В речах Робеспьера в Конвенте против жирондистов все точно и ясно. Логика железна, аргументация безупречна: жирондисты – партия честолюбивых интриганов, противники революции, монархисты, разжигающие гражданскую войну. Они противились казни короля. В военных поражениях 1793 года тоже были виноваты жирондисты.
Поэтому главное зло не за рубежом, а здесь в сердце Парижа. С ними связана измена Дюмурье, мечтавшего повернуть армию и пойти на Париж, свергнуть Конвент и восстановить монархию.
Но самое худшее, что невозможно извинить, это их отношение к народу. Жирондист Франсуа Бюзо, успевший написать мемуары о французской революции, изданные в 1823 году, подчеркивал, что жирондисты ненавидели и презирали народ.
Бриссо не мог привести веских доводов против слов Робеспьера, он отвечал только клеветой и руганью.

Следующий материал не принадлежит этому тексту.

/-- **Without the premisses every pair of generators is congruent**: `g = g' = 1`, `M = 1`,
`k = 0`, `f, f'` the two integrands, constant families. [folklore] -/
theorem of_sub_of_mem_of_withoutPremiss {R : AddSubgroup KZ.FormalRep}
    (hR : ClosedUnderCarlsonWithoutPremiss R) {n n' : ℕ} (a : KZ.IntegralRep n)
    (b : KZ.IntegralRep n') : KZ.of a - KZ.of b ∈ R := by
  have := hR n n' a.domain b.domain a.integrand (fun _ => 1) b.integrand (fun _ => 1) 1
    (fun _ => a) (fun _ => b)
    (fun _ _ => ⟨zero_le_one, le_rfl⟩) (fun _ _ => ⟨zero_le_one, le_rfl⟩)
    (fun m => ⟨rfl, fun x _ => by simp⟩) (fun m => ⟨rfl, fun y _ => by simp⟩)
    0 le_rfl a b rfl (fun x _ => by simp) rfl (fun y _ => by simp)
  exact this

/-- Hence such an `R ≥ relations` is `⊤` (`[∅] ∈ relations`). [folklore] -/
theorem eq_top_of_withoutPremiss {R : AddSubgroup KZ.FormalRep} (hrel : KZ.relations ≤ R)
    (hR : ClosedUnderCarlsonWithoutPremiss R) : R = ⊤ := by
  have hgen : ∀ {n : ℕ} (a : KZ.IntegralRep n), KZ.of a ∈ R := fun a => by
    have h1 := of_sub_of_mem_of_withoutPremiss hR a (KZ.IntegralRep.empty 0)
    have h2 : KZ.of (KZ.IntegralRep.empty 0) ∈ R := hrel KZ.IntegralRep.of_empty_mem_relations
    simpa using R.add_mem h1 h2
  have hall : ∀ c : KZ.FormalRep, c ∈ R := fun c => by
    induction c using FreeAbelianGroup.induction_on with
    | zero => exact R.zero_mem
    | of p => exact hgen p.2
    | neg p hp => exact R.neg_mem hp
    | add x y hx hy => exact R.add_mem hx hy
  exact eq_top_iff.2 fun c _ => hall c

/-- **The crux with the premiss family deleted is TRIVIALLY TRUE** (it quantifies over `R = ⊤`
only). [folklore] -/
theorem carlsonKernelWithoutPremiss_holds :
    ∀ R : AddSubgroup KZ.FormalRep, KZ.relations ≤ R → ClosedUnderCarlsonWithoutPremiss R →
      ∀ c : KZ.FormalRep, KZ.eval c = 0 → c ∈ R := by
  intro R hrel hR c _
  rw [eq_top_of_withoutPremiss hrel hR]
  exact AddSubgroup.mem_top c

Робеспьер, Дантон и Марат вместе будут бороться против общего врага Жиронды. Чтобы спасти Францию от расчленения и Революцию от гибели, лидеры Горы вынуждены будут решиться на насильственные меры и создать диктатуру национальной обороны. По словам Марата «тиранию свободы». Тогда и будет образован Революционный Трибунал.
Народ начнет требовать: хлеба, головы аристократов и жирондистов, и всех на гильотину. Секции Парижа в этой борьбе на стороне якобинцев. 31 мая 1793 год народное восстание свергнет власть Жиронды, победа выпадет на долю якобинцев и Робеспьера.

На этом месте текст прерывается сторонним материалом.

/-
Copyright (c) 2026 the pub-hodgecm-mathlib formalisation cell (harness21).  Prover seat hodgecm-mathlib-LH3-p02 (g4): line LH3 (closer stub `stub_N9`), LETTER L1 clause (I₁),
organ O-L1e cross-place corners — brick (D) «m-FOLD DRESS» (LH3-plan (g4) RE-DEAL 2026-09-02T11:14:44Z; binder of record F0P3a-p02 (g21), spec 11:13:06Z (D)).
-/
import Literature.NumberTheory.Rogawski1990.ArchOrbFamGExtWallFactorWick    -- ★ p850964 (LH1-p03): brings ★ `circleExp_two_mul_mul_one_sub`, `archERhoG_mul_archRG_eq_mul_prod_erase` (ArchCartanWallFactors), ★ `contDiffAt_coe_splitFrozenFactor`, `contDiff_coe_circleExp_comp_of_contDiff` (WallFactorSmooth), ★ `coe_circleExp_mul_one_sub_mul_one_sub_eq_two_cos_sub` (CosCoshWickJets), ★ the `ne_zero` kit of `ArchCartanNormalisers`
import HarnessLib

/-!
# (D) THE m-FOLD DRESS: `e^{ρ}_S(c)·R′_S(c) = Br(c) · ∏_k 2 sin ν_k(c)` at an enumerated set of corner places, `Br` smooth off the real walls and non-zero at every
# m-wall-semiregular corner point (Shelstad 1979 §4 Lemma 4.3; Rogawski 1990 §8.2; Bouaziz 1994 §3.1)

Topic `NumberTheory/Rogawski1990`; namespace `Literature.NumberTheory.Rogawski1990`.  THEOREMS ONLY (no `def`, no instance, no notation, no axiom, no named fact, no `sorry`).
Cell `pub/hodgecm-mathlib`, crux H413 (`stmt-HodgeConjecture-24833`), F0∕P3c line LH3 (closer stub `stub_N9`, DIRECT ROAD, leaf v5.1), LETTER L1 clause (I₁), organ O-L1e
`stub_N9hcCrossCornerJetBounds` (`hX` of ★ `smoothBounded_orbFamGExt_of_strata₄`), road (X1)–(X3): brick **(D) «m-FOLD DRESS»** (LH3-plan (g4) 11:14:44Z → LH3-p02 (g4); binder
of record F0P3a-p02 (g21), spec 11:13:06Z (D): the product over the corner places `e : Fin m ↪ W` of the one-wall factorisation ★ `archERhoG_mul_archRG_add_smul_hcNrm_eq`, shaped
as the `hfac` input of ★ (X1) `exists_nhds_bddAbove_norm_iteratedFDeriv_orbFamGExt_of_multiWallProductModel[_cube]` (p851221): `H₂ (q, ψ) := Br (…) * K * H m P f′ (q, ψ)`).

THE MATHEMATICS (purely algebraic, GLOBAL — no base point, no neighbourhood).  `e^{ρ}_S R′_S = ∏_w (e^{ρ}-factor_w · R′-factor_w)` (the bodies of ★ `archERhoG`, ★ `archRG`).  At a
compact-chart place `w ∉ S` write `ν := (c_{w0} − c_{w2})∕2`, `θ := (c_{w0} + c_{w2})∕2` (so `c_{w0} = θ + ν`, `c_{w2} = θ − ν`): the `w`-factor is
`e^{2iν}(1 − e^{i(φ−θ−ν)})(1 − e^{−2iν})(1 − e^{i(θ−ν−φ)}) = (2 sin ν) · i · (2cos ν − 2cos(θ − φ))` (★ `circleExp_two_mul_mul_one_sub`, ★ `coe_circleExp_mul_one_sub_mul_one_sub_eq_two_cos_sub`;
§1).  Splitting the product over `W` into the corner places `Finset.univ.map e` and their complement (Mathlib `Finset.prod_mul_prod_compl`, `Finset.prod_map`) gives
**`e^{ρ}_S(c)·R′_S(c) = Br(c) · ∏_k 2 sin ν_k(c)`** for ALL `c`, with the explicit CORNER BRACKET
`Br(c) = (∏_{w ∉ e} e^{ρ}-factor_w(c)·R′-factor_w(c)) · ∏_k i(2cos ν_k(c) − 2cos(θ_k(c) − c_{(e k)1}))` (§2; a lambda at the call site — no `def`).  `Br` is `C^∞` on the
off-real-walls carrier `Q_S = {c | ∀ w ∈ S, c w 0 ≠ 0}` (open: ★ `ArchCartan.isOpen_setOf_forall_mem_apply_ne_zero`; the split factors `|e^x − e^{−x}|·‖…‖·‖…‖` are smooth off `x = 0`, ★ `contDiffAt_coe_splitFrozenFactor`; everything else is
entire; §3), and NON-ZERO at every m-WALL-SEMIREGULAR corner point `p` (on all the walls `(e k, 0, 2)`, third eigenvalue off at each corner place, `G`-regular at the other
compact-chart places, off the real walls — LH3-p04 (g4)'s (X2) base-point conjuncts): the corner brackets read `i(2 − 2cos(θ_k − φ_k)) ≠ 0` and the other factors are the
non-vanishing frozen factors of ★ `wallFactor_prod_erase_ne_zero_of_hcSemireg`'s pattern (§4).  §5 packages `∃ Br, smooth ∧ non-zero ∧ identity`.
HONEST LABEL: algebra + calculus bookkeeping for the (X1)–(X3) road, no analysis; HC_CM is proved only modulo the 7 printed citations (2 remaining: hLiu418 =
`stmt-HodgeConjecture-24832`, h413 = `stmt-HodgeConjecture-24833`) until rung 0 closes; this file is count-neutral.

## References
* [Shelstad1979] D. Shelstad, *Characters and inner forms of a quasi-split group over ℝ*, Compositio Math. 39 (1979), §4 p. 22, p. 24, Lemma 4.3 (p. 25).
* [Rogawski1990] J. D. Rogawski, *Automorphic Representations of Unitary Groups in Three Variables*, Ann. of Math. Stud. 123 (1990), §8.2 pp. 118–124.
* [Bouaziz1994IntegralesOrbitales] A. Bouaziz, *Intégrales orbitales sur les groupes de Lie réductifs*, Ann. Sci. ÉNS 27 (1994), §3.1 (I₁) p. 579, §6.2 p. 591.
-/

set_option autoImplicit false

noncomputable section

open Set Filter Topology Function Complex
open scoped ContDiff Classical Real

namespace Literature.NumberTheory.Rogawski1990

Невероятная драка в Конвенте в июне. Восстание во главе с генералом Франсуа Анрио, войска оцепят Конвент. Затем последует арест двадцати девяти депутатов-жирондистов.

Максимилиан смотрит пристально, сдвинув на лоб очки. Этот взгляд его светлых глаз пронизывает пространство, всматривается сквозь время. Он никогда не хвалится своими достижениями. Тем более, здесь заслуга не его одного. Даже можно считать, что не достигнуто ничего.

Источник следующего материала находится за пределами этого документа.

/-
COR-CM (cell pub-hodgecm2) — RSCONJ («`RecordSystem.conj`», IDENT-LEMMA component (e) «SPACE by construction»), row «e ∕ TRANSFER» of the
RSCONJ lead's filing order (mukey-p6 g1 RULING (3), HOME∕INBOX l.15599): the generic inputs of the assembly `exists_conj_of_complexSide` —
the BASE-CHANGE SWAP `(X ⊗_{L,c} L) ⊗_{L,τ} ℂ ≅ (X ⊗_{L,τ} ℂ) ⊗_{ℂ,conj} ℂ` along `τ ∘ c = conj ∘ τ` (DATA, by `pullback.lift`, natural in `X`),
the point transport `Θ : (X ⊗_{L,c} L)(ℂ)_τ ≃ X(ℂ)_τ` with its Galois equivariance (E), and the point-formula square (P′).
Author prover-pub-hodgeaudit-ident-2-g0-0 (checker witness, adopted as row A mainline by the lead); filer = the RSCONJ lead.
KERNEL: small definitions by explicit formula (`bcLift`, `uMap`, `phiLeft`, `vMap`, `psiLeft`, `swapIso`, `thetaFun`, `thetaInv`, `theta`) + theorems;
explicit binders (the ring identity `hc : τ.comp c = conj.comp τ` is an explicit hypothesis of every declaration that uses it); no instance,
no named fact, no notation, no `sorry`.  HC_CM is NOT proved; this file discharges no END binder.
-/
import Literature.AlgebraicGeometry.Motives.ConjugatePointsHomeomorph
import Literature.AlgebraicGeometry.ShimuraVarieties.UnitaryBallConjugateDatum
import HarnessLib

/-!
# RSCONJ transfer data: the base-change swap, the point transport `Θ`, and the point-formula square

For a field `L`, ring maps `c : L →+* L` and `τ : L →+* ℂ` with `τ ∘ c = conj ∘ τ` (for a CM field and its complex conjugation `c`:
Mathlib `IsCMField.complexEmbedding_complexConj`) and an `L`-scheme `X`:

* `swapIso hc X : (X ⊗_{L,c} L) ⊗_{L,τ} ℂ ≅ (X ⊗_{L,τ} ℂ) ⊗_{ℂ,conj} ℂ` — both are `X ×_{Spec L} Spec ℂ` along `Spec(τ ∘ c) = Spec(conj ∘ τ)`
  ([Görtz–Wedhorn I] Prop. 4.16); built from two `pullback.lift`s each way, inverse laws and naturality (`swapIso_natural`) by projection
  extensionality; `swapIso_inv_left_fst`: `swap⁻¹ ≫ pr_τ ≫ pr_c = pr_conj ≫ pr_τ`.
* `theta hc X : (X ⊗_{L,c} L)(ℂ)_τ ≃ X(ℂ)_τ`, `P ↦ Spec(conj) ≫ P ≫ pr_c` (a `(τ ∘ c)`-point twisted back to a `τ`-point), inverse
  `Q ↦ (Spec(conj) ≫ Q, Spec τ)`; (E) `theta_smul`: `Θ (σ • P) = σ' • Θ P` whenever `σ' z = conj (σ (conj z))` (Hartshorne II Ex. 4.7).
* (P′) `baseChangeEquiv_symm_map_swapIso_inv_toConjugate`: `(swap⁻¹ ∘ toConjugate ∘ (·)_τ)(Q)`, read back in `X ⊗_{L,c} L` over `τ`, is `Θ⁻¹ Q`.

These are exactly the inputs `e`, `Θ`, `hE`, `hP` of `RecordSystemConjAssembly.exists_conj_of_complexSide` at the conjugate complex record
system `RecordSystemConjComplex.conjComplexRecordSystem` (head file `HComp/RecordSystemConj.lean`).

References: U. Görtz, T. Wedhorn, *Algebraic Geometry I*, Prop. 4.16; R. Hartshorne, *Algebraic Geometry*, II.3 Thm. 3.3, II Ex. 2.7, 4.7;
J. S. Milne, *Introduction to Shimura varieties*, §12 (62).
-/

set_option autoImplicit false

По проекту Робеспьера аграрные законы 3 и 10 июня и 17 июля 1793 года дали крестьянам за шесть недель то, что революция не дала за четыре года. Ликвидация феодального землевладения, новая демократическая Конституция обеспечили якобинскому правительству поддержку основного количества народа. 24 июня 1793 года доработана Декларация прав человека и гражданина, Максимилиан составил 4 статьи о собственности.
Позднее историки напишут, что придя к власти, якобинцы сочинили самую демократическую, уравнительную и свободную Конституцию в истории человечества.

13 июля 1793 года новый удар – убийство Марата. Он так же бессмертен, как неистребимая идея свободы. Робеспьер на похоронах «сожалеет, что честь погибнуть от кинжала, ее первенство было предрешено лишь случайно. И гибель моя приближается быстрыми шагами».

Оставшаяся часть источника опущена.